> Task description:
Once you find the line containing "padicValRat 5 (ϖ" in the data below, copy it and each following line exactly, up to and including the line containing "(by rw [show", and nothing else.

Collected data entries
━━━━━━━━━━━━━━━━━━━━━━━━━━━━━━
import Summits.BirchSwinnertonDyer.BirchSwinnertonDyer.Theorems.ByReductionTypeAtTwoRankOneSigmaSqThetaPoints
import HarnessLib

/-!
# Route `ByReductionTypeAtTwo`, crux `RankOneAtTwoBigImageOddLocal` (item stmt-BirchSwinnertonDyer-23715), line AN62, σ₀-LEMMA BLOCK
# (cell `bsd-f1-sign2`, planner seat `-an` g49; `--supports 23715`, helper): **a `2`-adic height datum whose quadratic form is the
# naive-σ height `log₂ den x(P) − log₂ Σ₀(z(P))` — EXISTS at a supersingular `2`** (item 50D `EtaHeightDataExistsAtTwo`, generic form)

HONEST FRAMING (D-0036/D-0054): THEOREMS ONLY (no definition, no named fact, no `sorry`, no instance); `p`-adic analysis and the
algebra of quadratic forms on `E(ℚ)`, NOT a statement about `BSDp`; item 23715 stays OPEN; BSD is proved for no curve.  What is
constructed is a symmetric bilinear torsion-killing pairing `E(ℚ) × E(ℚ) → ℚ₂` (the tree's `PAdicHeightData W 2`) with a PRESCRIBED
quadratic form on the local-conditions locus; that this datum is the `η`-component of the Bernardi–Perrin-Riou `D_dR`-valued height
(the dictionary half of 50D) is NOT claimed here.

For `W/ℚ` elliptic with `ℤ`-integral equation and `a₁ = 0`, and `Σ₀ ∈ ℚ₂⟦t⟧` the even constant-`0` normalised solution of the
sigma-squared equation of `W ⊗ ℚ₂` (`[t⁰] = [t¹] = [t³] = 0`, `[t²] = 1`, `SatisfiesSigmaSqODE Σ₀ 0`; exists uniquely,
`existsUnique_isFormallyEven_satisfiesSigmaSqODE_zero`; converges exactly on `v₂(t) > 1`, Bernardi 1981 §1):
* §1 `norm_coeff_sigmaShift_sigmaShift_le_rat` (53D over `ℚ`), **`padicEval_sigmaSqZero_ne_zero_two`**: `Σ₀(t) ≠ 0` for
  `0 < ‖t‖₂ < ½` (`Σ₀(t) = t²·S(t)`, `S(2·) ∈ 1 + w ℤ₂⟦w⟧`).
* §2 **`sigmaSqZero_height_parallelogram_two`** — the PARALLELOGRAM LAW of `h(P) := log₂ den x(P) − log₂ Σ₀(z(P))` for `P, Q`
  in the local-conditions locus at `2` (`‖x‖₂ > 1`, `‖z‖₂ < ½`, non-singular reduction at every prime) with `P ≠ ±Q`:
  `h(P+Q) + h(P−Q) = 2h(P) + 2h(Q)` — Néron's denominator law `d₃d₄ = d₁²d₂²δ²` (tree `den_mul_den_eq`) against the squared theta
  relation at points for the NON-integral `Σ₀` (`sigmaSqZero_theta_points_two`, by rescaling the formal group).  This is
  Mazur–Stein–Tate's «`h_ρ` is quadratic because of property IV of `σ`» for the naive (algebraic-splitting) `σ` at a SUPERSINGULAR `2`.
* §3 **`exists_heightData_sigmaSqZero_two`** — a `D : PAdicHeightData W 2` with `⟨P, P⟩_D = log₂ den x(P) − log₂ Σ₀(z(P))` on the
  local-conditions locus (torsion-free subgroup `{O} ∪ locus`, `parallelogram_of_generic`, Jordan–von Neumann
  `exists_pairing_of_parallelogram` — the tree's `exists_isCanonicalSq_of_exists` run on `Σ₀` instead of an integral pair, of
  which there is none at supersingular `2`).

References: [cite: MazurSteinTate2006, §1, §2.6–2.7, §4 (heights attached to a splitting)] [cite: MazurTate1991, Thm. 3.1]
[cite: Bernardi1981, §1] [cite: PerrinRiou1984, §II (naive heights at supersingular primes)] [cite: SteinWuthrich2013, §4.1 eq. (4.1)].
-/

set_option autoImplicit false
/-- **[R1S — symbol-door variant, k8eta-c2 g24]** The `MissingPPartAt W 5` record `missingPPartAt_r1k_u5a_53_5_of_heckeEigenHom` of this
namespace with its displayed analytic datum (N1′) «every minus branch function `L_5⁻(V,η,X)` has `coeff₁ ≠ 0`, `v₅(coeff₁) = 1`» REPLACED by
the symbol datum (N1″) «for the newform `f` of the twin `V` and every period ratio `ϖ` of even parity, `ϖ · coeff₁(quadraticBranchMazurTateElement 5 f 3)` is a
non-zero rational of `5`-adic valuation `2`» — READ by k8eta-c2 g24's kit j336119/j336166 (g23's engine MT-C1, stages 1–2 ONLY: Birch + FFT → exact
symbols `TH₃[u] = Σ_{m ≡ u (125)} (−1)^m ϖ[2^m/625]⁺_f`): `Σ_{u<125} u·TH₃[u] = -6150` (`= −2·3·5^2·41`), valuation `2`; `Σ_u TH₃[u] = 0`; a change of
generator / sign / orientation / period normalisation multiplies this by a `5`-adic unit modulo `5³`, so the valuation is convention-free. The reading
`v₅(coeff₁ L) = 2 − 1 = 1` is the KERNEL theorem `EtaMinusCoeffCongruence.minusLeadingValuationAt_zero_of_mazurTate_padicValRat_of_level_of_mazur`
(`5·coeff₁L = ±v·ϖ·coeff₁θ₃(η) + 5³ϖr`, `v ∈ ℤ₅ˣ`; `‖ϖ‖₅ ≤ 1` from `hM`). Everything else — the row, its door datum, the named facts, (N2′), (N3′) — is
VERBATIM the r1k record:** **`MissingPPartAt W 5` — `ord_5 #Ш(W) = ord_5 #Ш_an(W)` (from Miller's `BSDp W 5`) — for the UNCONGRUENT prime-`L` rank-one partner u5a:53,
granted ONE good `a_5 = 0` globally minimal model `V` of `W^{(5)}` with non-onto `5`-adic tower, modulo named facts and DISPLAYED MEASURED NUMERICS
ONLY (no conjecture instance: the `λ⁻ = 3` shape with the first-coefficient valuation MEASURED)** (`W = [1, -1, 1, -281580305, 1817743999572]`,
non-CM, `N_W = 3065953275`; kit j326613/j331462 + j334509 (MT-C1, k8eta-c2 g23) (916 s, GRH): `ε(W) = −1`, PARI plus-`η` `(λ, μ) = (1, 0)`, `r_an(W)
= 1` (`ellanalyticrank`); `h(ℚ(P)) = 150` (`[30,5]`), `h(ℚ(x(P))) = 15`; eigen dimensions `(d₁,d₂,d₃,d₄) = (0,1,0,1)`; Hecke datum (conjA g13
hecke13 engine, kit j331462 (engine e5h2)): `Tr ρ̄(y) = 2`, `T_y` acts on the tautological line by `c = 0 (T_y = 0 on the line)` — verdict `V₉`-TYPE
(`T_y = 0`: the line belongs to a cubic-twist companion; (c2) for `W` holds) — the row's «S-classes» verdict of g21 was void ((c3) fails at 11),
door L4 is its layer-0 door — door L4 (Hecke-refined eigen-test) passes) from the ROW ALONE — named facts `hGZK hmod hnf hM h12 hKO hGZ h74 h22 h41
h6273` (GZK, modularity, newforms, Mazur `p ∤ c₀`, Kobayashi Thm. 1.2 / 2.2 / 4.1 / 6.2–7.4, Kitajima–Otsuki Thm. 1.3, Gross–Zagier I (7.3);
Poitou–Tate and the layer comparison are tree theorems); displayed: `r_an(W) = 1`, the twin `V` with the tower clause, `(L_5⁺(V,η,X)) = (X)`, and —
INSTEAD of the crux C-cc-1 at the row — three MEASURED numerical data: (N1″) the SYMBOL valuation stated above, (N2′) every generator of `W(ℚ)/tors` has `5`-divisibility level exactly `0`
in `W(ℚ_5)` (kit etacomp), (N3′) `v_5(q·Tam/#tors²) = 1` for `q = #Ш_an(W)` (kit: `#Ш_an = 1`, `Tam = 20`, `#tors = 1`); the law's arithmetic `1 =
2·0 + 1` is checked by `norm_num`, the class-group datum. Instance of `EtaConjADoorBSDRankOne.bsdp_r1_of_heckeEigenHom` with `hcc1 :=`
`minusLeadingValuationAt_zero_of_coeff_valuation_of_level` (k8eta-c2 g22). CONDITIONAL; nothing booked. [cite: Kobayashi2003, §4 (p. 8), Thm. 2.2
(p. 5)] [cite: CoatesSujatha2005, §3 (A) and Thm. 3.4] [cite: Zywina2015, Thm. 1.4] -/
theorem missingPPartAt_r1s_u5a_53_5_of_heckeEigenHom
    (hGZK : rank_eq_analyticRank_of_analyticRank_le_one) (hmod : hasEntireLFunction_rat)
    (hnf : exists_isNewformOf) (hM : mazur_not_dvd_maninConstant_of_odd)
    (h12 : Kobayashi2003.thm12_signedSelmerDual_finite_torsion)
    (hKO : KitajimaOtsuki2018.mainThm13_etaSignedSelmerDual_noFiniteSubmodule)
    (hGZ : GrossZagier1986_thm_I_7_3) (h74 : Kobayashi2003.thm74_etaEvenMC_iff_etaOddMC)
    (h22 : Kobayashi2003.thm22_etaSignedSelmerDual_finite_torsion)
    (h41 : Kobayashi2003.thm41_plusEtaCharIdeal_dvd)
    (h6273 : Kobayashi2003.thm62_63_73_etaColemanPoitouTate) [Fact (5 : ℕ).Prime]
    (W : WeierstrassCurve ℚ) (hW : W = (⟨1, (-1), 1, (-281580305), 1817743999572⟩ : WeierstrassCurve ℚ)) (hr : W.analyticRank = 1)
    (V : WeierstrassCurve ℚ) [V.IsElliptic] [V.IsGloballyMinimal] (C : VariableChange ℚ)
    (hC : C • W.quadraticTwist 5 = V)
    (hgood : V.HasGoodReductionAtPrime 5) (hap : V.frobeniusTrace 5 = 0)
    (hns : ¬ ∀ m : ℕ, V.HasSurjectiveModNGaloisRep (5 ^ m : ℕ))
    (hX : ∀ {N : ℕ} [NeZero N] {f : CuspForm (Gamma0 N) 2}, IsNewformOf V f →
      ∀ (ϖ : ℚ), (if Even (5 / 2) then (ϖ : ℝ) * V.realPeriodRat = plusPeriod f
          else (ϖ : ℝ) * V.imaginaryPeriodRat = minusPeriod f) →
      ∀ (Lη : IwasawaAlgebra 5), IsQuadraticBranchPlusLFunction f 5 ϖ Lη →
        Ideal.span {Lη} = Ideal.span {(PowerSeries.X : IwasawaAlgebra 5)})
    (hP : haveI : W.IsElliptic := hW ▸ Summit.BirchSwinnertonDyer.BirchSwinnertonDyer.Theorems.EtaConjADoorUncongruentRecordsH.isElliptic_u5a_53
      haveI : NeZero (5 : ℕ) := ⟨by norm_num⟩
      haveI : NumberField (W.divisionField 5) := NumberField.mk
      ∃ P : geomTorsion W ((5 : ℕ) : ℤ), P ≠ 0 ∧
        ∀ K : IntermediateField ℚ (W.divisionField 5),
          K = IntermediateField.fixedField
            ((MulAction.stabilizer (absoluteGaloisGroup ℚ) P).map (absRestrictNormalHom (W.divisionField 5))) →
        ∀ μ : Additive (ClassGroup (𝓞 K)) →+ ZMod 5,
          (∀ (τ : absoluteGaloisGroup ℚ) (σ : K ≃ₐ[ℚ] K) (a : ℕ),
              (∀ x : K, absRestrictNormalHom (W.divisionField 5) τ (x : W.divisionField 5) =
                ((σ x : K) : W.divisionField 5)) → τ • P = a • P →
              ∀ (I J : (Ideal (𝓞 K))⁰),
                (J : Ideal (𝓞 K)) = (I : Ideal (𝓞 K)).map (AmbiguousClass.intAut σ : 𝓞 K →+* 𝓞 K) →
                μ (Additive.ofMul (ClassGroup.mk0 J)) = a • μ (Additive.ofMul (ClassGroup.mk0 I))) →
          (∀ (τ τ₁ : absoluteGaloisGroup ℚ) (a a₁ b : ℕ) (Q : geomTorsion W ((5 : ℕ) : ℤ)),
              τ • P = a • P + Q → τ₁ • P = a₁ • P → τ₁ • Q = b • Q → (a₁ : ZMod 5) ≠ (b : ZMod 5) →
              ∀ I : (Ideal (𝓞 K))⁰,
                μ (Additive.ofMul (classGroupNorm K (W.divisionField 5) (ClassGroup.mulEquiv
                  (AmbiguousClass.intAut (absRestrictNormalHom (W.divisionField 5) τ))
                    (classGroupExtend K (W.divisionField 5) (ClassGroup.mk0 I))))) =
                  (Nat.card ((W.divisionField 5) ≃ₐ[K] (W.divisionField 5)) * a) •
                    μ (Additive.ofMul (ClassGroup.mk0 I))) →
          μ = 0)
    (hθ : haveI : W.IsElliptic := hW ▸ Summit.BirchSwinnertonDyer.BirchSwinnertonDyer.Theorems.EtaConjADoorUncongruentRecordsH.isElliptic_u5a_53
      ∀ (V' : WeierstrassCurve ℚ) [V'.IsElliptic] [V'.IsGloballyMinimal] (C' : VariableChange ℚ)
        {N : ℕ} [NeZero N] {f : CuspForm (Gamma0 N) 2},
        C' • W.quadraticTwist 5 = V' → V'.HasGoodReductionAtPrime 5 → V'.frobeniusTrace 5 = 0 → IsNewformOf V' f →
        ∀ (ϖ : ℚ), (if Even (5 / 2) then (ϖ : ℝ) * V'.realPeriodRat = plusPeriod f
            else (ϖ : ℝ) * V'.imaginaryPeriodRat = minusPeriod f) →
        ϖ * (quadraticBranchMazurTateElement 5 f 3).coeff 1 ≠ 0 ∧
          padicValRat 5 (ϖ * (quadraticBranchMazurTateElement 5 f 3).coeff 1) = 2)
    (hlev : haveI : W.IsElliptic := hW ▸ Summit.BirchSwinnertonDyer.BirchSwinnertonDyer.Theorems.EtaConjADoorUncongruentRecordsH.isElliptic_u5a_53
      ∀ P : W.toAffine.Point, ¬ IsOfFinAddOrder P →
        (∀ R : W.toAffine.Point, ∃ (k : ℤ) (T : W.toAffine.Point), IsOfFinAddOrder T ∧ R = k • P + T) →
        ∀ n : ℕ, (∃ Q : (W.baseChange ℚ_[5]).toAffine.Point, 5 ^ n • Q = W.toPadicPoint 5 P) →
          (∀ Q : (W.baseChange ℚ_[5]).toAffine.Point, 5 ^ (n + 1) • Q ≠ W.toPadicPoint 5 P) → n = 0)
    (hval : haveI : W.IsElliptic := hW ▸ Summit.BirchSwinnertonDyer.BirchSwinnertonDyer.Theorems.EtaConjADoorUncongruentRecordsH.isElliptic_u5a_53
      haveI : W.IsGloballyMinimal := hW ▸ Summit.BirchSwinnertonDyer.BirchSwinnertonDyer.Theorems.EtaConjADoorBSDRecordsR1.isGloballyMinimal_u5a_53
      ∀ q : ℚ, shaAn W = (q : ℂ) → padicValRat 5 (q * W.tamagawaProduct / (W.torsionOrder : ℚ) ^ 2) = 1) :
    MissingPPartAt W 5 := by
  rw [← show ((-1 : ℚ) ^ ((5 : ℕ) / 2) * ((5 : ℕ) : ℚ)) = (5 : ℚ) by norm_num] at hθ
  subst hW
  haveI : (⟨1, (-1), 1, (-281580305), 1817743999572⟩ : WeierstrassCurve ℚ).IsElliptic := Summit.BirchSwinnertonDyer.BirchSwinnertonDyer.Theorems.EtaConjADoorUncongruentRecordsH.isElliptic_u5a_53
  haveI : (⟨1, (-1), 1, (-281580305), 1817743999572⟩ : WeierstrassCurve ℚ).IsGloballyMinimal := Summit.BirchSwinnertonDyer.BirchSwinnertonDyer.Theorems.EtaConjADoorBSDRecordsR1.isGloballyMinimal_u5a_53
  haveI : NeZero (5 : ℕ) := ⟨by norm_num⟩
  haveI : Finite (⟨1, (-1), 1, (-281580305), 1817743999572⟩ : WeierstrassCurve ℚ).sha := (hGZK _ (by omega)).2
  exact missingPPartAt_of_bsdp _ 5 (EtaConjADoorBSDRankOne.bsdp_r1_of_heckeEigenHom _ 5 hGZK hmod hnf hM h12 hKO hGZ h74 h22 h41 h6273 (le_refl 5) hr V C
    (by rw [show ((-1 : ℚ) ^ ((5 : ℕ) / 2) * ((5 : ℕ) : ℚ)) = 5 by norm_num]; exact hC) hgood hap hns hX hP
    (EtaMinusCoeffCongruence.minusLeadingValuationAt_zero_of_mazurTate_padicValRat_of_level_of_mazur _ 5 hM (le_refl 5) 1 0 1
      (by norm_num) 1 2 (by norm_num) (by norm_num) hθ hlev hval))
━━━━━━━━━━━━━━━━━━━━━━━━━━━━━━
> Written response:
          padicValRat 5 (ϖ * (quadraticBranchMazurTateElement 5 f 3).coeff 1) = 2)
    (hlev : haveI : W.IsElliptic := hW ▸ Summit.BirchSwinnertonDyer.BirchSwinnertonDyer.Theorems.EtaConjADoorUncongruentRecordsH.isElliptic_u5a_53
      ∀ P : W.toAffine.Point, ¬ IsOfFinAddOrder P →
        (∀ R : W.toAffine.Point, ∃ (k : ℤ) (T : W.toAffine.Point), IsOfFinAddOrder T ∧ R = k • P + T) →
        ∀ n : ℕ, (∃ Q : (W.baseChange ℚ_[5]).toAffine.Point, 5 ^ n • Q = W.toPadicPoint 5 P) →
          (∀ Q : (W.baseChange ℚ_[5]).toAffine.Point, 5 ^ (n + 1) • Q ≠ W.toPadicPoint 5 P) → n = 0)
    (hval : haveI : W.IsElliptic := hW ▸ Summit.BirchSwinnertonDyer.BirchSwinnertonDyer.Theorems.EtaConjADoorUncongruentRecordsH.isElliptic_u5a_53
      haveI : W.IsGloballyMinimal := hW ▸ Summit.BirchSwinnertonDyer.BirchSwinnertonDyer.Theorems.EtaConjADoorBSDRecordsR1.isGloballyMinimal_u5a_53
      ∀ q : ℚ, shaAn W = (q : ℂ) → padicValRat 5 (q * W.tamagawaProduct / (W.torsionOrder : ℚ) ^ 2) = 1) :
    MissingPPartAt W 5 := by
  rw [← show ((-1 : ℚ) ^ ((5 : ℕ) / 2) * ((5 : ℕ) : ℚ)) = (5 : ℚ) by norm_num] at hθ
  subst hW
  haveI : (⟨1, (-1), 1, (-281580305), 1817743999572⟩ : WeierstrassCurve ℚ).IsElliptic := Summit.BirchSwinnertonDyer.BirchSwinnertonDyer.Theorems.EtaConjADoorUncongruentRecordsH.isElliptic_u5a_53
  haveI : (⟨1, (-1), 1, (-281580305), 1817743999572⟩ : WeierstrassCurve ℚ).IsGloballyMinimal := Summit.BirchSwinnertonDyer.BirchSwinnertonDyer.Theorems.EtaConjADoorBSDRecordsR1.isGloballyMinimal_u5a_53
  haveI : NeZero (5 : ℕ) := ⟨by norm_num⟩
  haveI : Finite (⟨1, (-1), 1, (-281580305), 1817743999572⟩ : WeierstrassCurve ℚ).sha := (hGZK _ (by omega)).2
  exact missingPPartAt_of_bsdp _ 5 (EtaConjADoorBSDRankOne.bsdp_r1_of_heckeEigenHom _ 5 hGZK hmod hnf hM h12 hKO hGZ h74 h22 h41 h6273 (le_refl 5) hr V C
    (by rw [show ((-1 : ℚ) ^ ((5 : ℕ) / 2) * ((5 : ℕ) : ℚ)) = 5 by norm_num]; exact hC) hgood hap hns hX hP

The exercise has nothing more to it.